▶ WHAT TO PRODUCE
Say how many lines in the entries hold the word "restrictStupidFiltration₁", and reply with that number only.

(Data excerpts)
——

/-- Smallness of hyper-Ext (`Homology.hasHyperExt_of_isGE`), keyed for instance search (the
generic `IsGE 0` instance does not see through `stupidFiltrationShortComplex`; priority above it).
[folklore] -/
instance (priority := 20000) : HasHyperExt.{0} ((res 𝒳 U).obj (zConst 𝒳.left.carrier))
    (stupidFiltrationShortComplex (extOf 𝒳 U L) n₀ n₁ h).X₃ :=
  hasHyperExt_of_isGE _ _ 0

/-- Smallness of hyper-Ext (`Homology.hasHyperExt_of_isGE`), keyed for instance search (the
generic `IsGE 0` instance does not see through `stupidFiltrationShortComplex`; priority above it).
[folklore] -/
instance (priority := 20000) : HasHyperExt.{0} (zConst ((Opens.toTopCat 𝒳.left.carrier).obj U))
    (stupidFiltrationShortComplex (extOf 𝒳 U L) n₀ n₁ h).X₁ :=
  hasHyperExt_of_isGE _ _ n₁

/-- Smallness of hyper-Ext (`Homology.hasHyperExt_of_isGE`), keyed for instance search (the
generic `IsGE 0` instance does not see through `stupidFiltrationShortComplex`; priority above it).
[folklore] -/
instance (priority := 20000) : HasHyperExt.{0} (zConst ((Opens.toTopCat 𝒳.left.carrier).obj U))
    (stupidFiltrationShortComplex (extOf 𝒳 U L) n₀ n₁ h).X₃ :=
  hasHyperExt_of_isGE _ _ 0

/-- **Reduction to an open subscheme** (`Homology.HyperExt.exists_smul_delta_eq_zero_of_restrict`
for the restriction to `U`): if the stupid-filtration connecting maps of `L` have torsion image and
the restriction `ℍ^{k₁}(𝒳, Ωⁿ¹[-n₁]) → ℍ^{k₁}(U, Lⁿ¹[-n₁])` has torsion kernel, then the
stupid-filtration connecting maps of `Ω•_{𝒳/R}` have torsion image. [folklore] -/
theorem exists_smul_delta_eq_zero (k₀ k₁ : ℤ) (hk : k₀ + 1 = k₁)
    (hL : ∀ x' : HyperExt.{0} (zConst ((Opens.toTopCat 𝒳.left.carrier).obj U))
        (stupidFiltrationShortComplex (extOf 𝒳 U L) n₀ n₁ h).X₃ k₀, ∃ m : ℤ, m ≠ 0 ∧
        m • HyperExt.delta (shortExact_stupidFiltrationShortComplex (extOf 𝒳 U L) n₀ n₁ h)
          k₀ k₁ hk x' = 0)
    (hker : ∀ y : HyperExt.{0} (zConst 𝒳.left.carrier)
        (stupidFiltrationShortComplex (extDeRham 𝒳) n₀ n₁ h).X₁ k₁,
        HyperExt.restrictStupidFiltration₁ (res 𝒳 U) (resZConstIso 𝒳 U) (resMap 𝒳 U L gU)
          n₀ n₁ h k₁ y = 0 → ∃ m : ℤ, m ≠ 0 ∧ m • y = 0)
    (x : HyperExt.{0} (zConst 𝒳.left.carrier)
      (stupidFiltrationShortComplex (extDeRham 𝒳) n₀ n₁ h).X₃ k₀) :
    ∃ m : ℤ, m ≠ 0 ∧
      m • HyperExt.delta (shortExact_stupidFiltrationShortComplex (extDeRham 𝒳) n₀ n₁ h)
        k₀ k₁ hk x = 0 :=
  HyperExt.exists_smul_delta_eq_zero_of_restrict _ _ _ n₀ n₁ h k₀ k₁ hk hL hker x

end OpenReduction

/-! #### The bridge to `HodgeDeRhamDegeneratesModTorsion` and the generic fibre -/

section Bridge

open OpenReduction

/-- **`HodgeDeRhamDegeneratesModTorsion` from an open reduction**: it suffices to produce, for every
smooth proper `𝒳/W(k)` and all indices, an open `U ⊆ 𝒳`, a complex `L` on `U` with a comparison
`Ω•_{𝒳/W}|_U ⟶ L` whose stupid-filtration connecting maps have torsion image, such that the
restriction on the `Ωⁿ¹[-n₁]` terms has torsion kernel. [folklore] -/
theorem hodgeDeRhamDegeneratesModTorsion_of_openReduction
    (H : ∀ (p : ℕ) [Fact p.Prime] (k : Type) [Field k] [CharP k p] (d : ℕ)
      (𝒳 : SchemeOver (WittVector p k)), IsSmoothProperModel d 𝒳 →
      ∀ (n₀ n₁ : ℤ) (h : n₀ + 1 = n₁) (k₀ k₁ : ℤ) (hk : k₀ + 1 = k₁),
      ∃ (U : 𝒳.left.Opens) (L : CochainComplex (Sheaf (Opens.grothendieckTopology
          ((Opens.toTopCat 𝒳.left.carrier).obj U)) AddCommGrpCat.{0}) ℕ)
        (gU : ((res 𝒳 U).mapHomologicalComplex (ComplexShape.up ℕ)).obj
          (algebraicDeRhamComplex 𝒳) ⟶ L),
        (∀ x' : HyperExt.{0} (zConst ((Opens.toTopCat 𝒳.left.carrier).obj U))
            (stupidFiltrationShortComplex (extOf 𝒳 U L) n₀ n₁ h).X₃ k₀, ∃ m : ℤ, m ≠ 0 ∧
            m • HyperExt.delta (shortExact_stupidFiltrationShortComplex (extOf 𝒳 U L) n₀ n₁ h)
              k₀ k₁ hk x' = 0) ∧
        (∀ y : HyperExt.{0} (zConst 𝒳.left.carrier)
            (stupidFiltrationShortComplex (extDeRham 𝒳) n₀ n₁ h).X₁ k₁,
            HyperExt.restrictStupidFiltration₁ (res 𝒳 U) (resZConstIso 𝒳 U) (resMap 𝒳 U L gU)
              n₀ n₁ h k₁ y = 0 → ∃ m : ℤ, m ≠ 0 ∧ m • y = 0)) :
    HodgeDeRhamDegeneratesModTorsion := by
  intro p _ k _ _ d 𝒳 h𝒳 n₀ n₁ h k₀ k₁ hk
  obtain ⟨U, L, gU, hL, hker⟩ := H p k d 𝒳 h𝒳 n₀ n₁ h k₀ k₁ hk
  intro x
  exact OpenReduction.exists_smul_delta_eq_zero 𝒳 U L gU n₀ n₁ h k₀ k₁ hk hL hker x

end Bridge

section GenericFibre

open OpenReduction

variable {p : ℕ} [Fact p.Prime] {k : Type} [Field k] [CharP k p] (𝒳 : SchemeOver (WittVector p k))

/-- The open subscheme `𝒳[1/p] = D(p) ⊆ 𝒳` (`Motives.baseBasicOpen`; the image of the generic
fibre `X_K ⟶ 𝒳`, `WittScheme.range_genericFibreι_eq_basicOpen`, `WittScheme.exists_iso_basicOpen`).
[folklore] -/
abbrev genericOpen : 𝒳.left.Opens := baseBasicOpen (p : WittVector p k) 𝒳

/-- `𝒳[1/p]` as a scheme over `K = W(k)[1/p] = Frac W(k)` (`Motives.baseBasicOpenOver`,
`WittScheme.isLocalization_away_fractionRing`). [folklore] -/
def genericOver : SchemeOver (FractionRing (WittVector p k)) :=
  haveI := isLocalization_away_fractionRing (p := p) (k := k)
  baseBasicOpenOver (p : WittVector p k) 𝒳

/-- The algebraic de Rham complex `Ω•_{𝒳[1/p]/K}` of the generic fibre over `K`. [folklore] -/
def genericDeRham : CochainComplex (Sheaf (Opens.grothendieckTopology
    ((Opens.toTopCat 𝒳.left.carrier).obj (genericOpen 𝒳))) AddCommGrpCat.{0}) ℕ :=
  algebraicDeRhamComplex (genericOver 𝒳)

/-- **`Ω•_{𝒳/W}|_{𝒳[1/p]} ≅ Ω•_{𝒳[1/p]/K}`** (`restrictAlgebraicDeRhamComplexIso`, the de Rham
complex is local, followed by `baseBasicOpenAlgebraicDeRhamComplexIso`, Stacks 00RT along
`W → K = W[1/p]`). [cite: StacksProject, Tag 00RT] -/
def genericDeRhamIso :
    ((res 𝒳 (genericOpen 𝒳)).mapHomologicalComplex (ComplexShape.up ℕ)).obj
        (algebraicDeRhamComplex 𝒳) ≅ genericDeRham 𝒳 :=
  haveI := isLocalization_away_fractionRing (p := p) (k := k)
  restrictAlgebraicDeRhamComplexIso 𝒳 (genericOpen 𝒳) ≪≫
    baseBasicOpenAlgebraicDeRhamComplexIso (p : WittVector p k) 𝒳

/-- **Reduction of `HodgeDeRhamDegeneratesModTorsion` to the generic fibre.** It follows from
(H1) *degeneration over `K`*: the stupid-filtration (Hodge-to-de Rham) connecting maps of
`Ω•_{𝒳[1/p]/K}` on `𝒳[1/p]` have torsion image (Deligne 1968, Thm. 5.5, for the smooth proper
`K`-scheme `𝒳[1/p] ≅ X_K`; over a field of characteristic `0` they even vanish), and
(H2) *cohomology and localization*: the restriction `ℍ^{k₁}(𝒳, Ωⁿ¹[-n₁]) → ℍ^{k₁}(𝒳[1/p], Ωⁿ¹[-n₁])`
has torsion kernel (flat base change `H(𝒳, F)[1/p] = H(𝒳[1/p], F|)`, Hartshorne III.9.3 /
EGA III 1.4.15). Both are hypotheses here (no carrier in the tree yet), not named facts; this is
the transport step "Deligne for `X_K/K` + flat base change `W → K`" of the fact's docstring, proved.
[cite: Deligne1968, Thm. 5.5 (ii)] -/
theorem hodgeDeRhamDegeneratesModTorsion_of_genericFibre
    (H1 : ∀ (p : ℕ) [Fact p.Prime] (k : Type) [Field k] [CharP k p] (d : ℕ)
      (𝒳 : SchemeOver (WittVector p k)), IsSmoothProperModel d 𝒳 →
      ∀ (n₀ n₁ : ℤ) (h : n₀ + 1 = n₁) (k₀ k₁ : ℤ) (hk : k₀ + 1 = k₁)
        (x' : HyperExt.{0} (zConst ((Opens.toTopCat 𝒳.left.carrier).obj (genericOpen 𝒳)))
          (stupidFiltrationShortComplex (extOf 𝒳 (genericOpen 𝒳) (genericDeRham 𝒳)) n₀ n₁ h).X₃
            k₀),
        ∃ m : ℤ, m ≠ 0 ∧ m • HyperExt.delta (shortExact_stupidFiltrationShortComplex
          (extOf 𝒳 (genericOpen 𝒳) (genericDeRham 𝒳)) n₀ n₁ h) k₀ k₁ hk x' = 0)
    (H2 : ∀ (p : ℕ) [Fact p.Prime] (k : Type) [Field k] [CharP k p] (d : ℕ)
      (𝒳 : SchemeOver (WittVector p k)), IsSmoothProperModel d 𝒳 →
      ∀ (n₀ n₁ : ℤ) (h : n₀ + 1 = n₁) (k₁ : ℤ)
        (y : HyperExt.{0} (zConst 𝒳.left.carrier)
          (stupidFiltrationShortComplex (extDeRham 𝒳) n₀ n₁ h).X₁ k₁),
        HyperExt.restrictStupidFiltration₁ (res 𝒳 (genericOpen 𝒳)) (resZConstIso 𝒳 (genericOpen 𝒳))
            (resMap 𝒳 (genericOpen 𝒳) (genericDeRham 𝒳) (genericDeRhamIso 𝒳).hom) n₀ n₁ h k₁ y = 0 →
          ∃ m : ℤ, m ≠ 0 ∧ m • y = 0) :
    HodgeDeRhamDegeneratesModTorsion :=
  hodgeDeRhamDegeneratesModTorsion_of_openReduction fun p _ k _ _ d 𝒳 h𝒳 n₀ n₁ h k₀ k₁ hk =>
    ⟨genericOpen 𝒳, genericDeRham 𝒳, (genericDeRhamIso 𝒳).hom,
      fun x' => H1 p k d 𝒳 h𝒳 n₀ n₁ h k₀ k₁ hk x', fun y hy => H2 p k d 𝒳 h𝒳 n₀ n₁ h k₁ y hy⟩

end GenericFibre

end Literature.AlgebraicGeometry.Crystalline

——

▶ TASK RESULT
3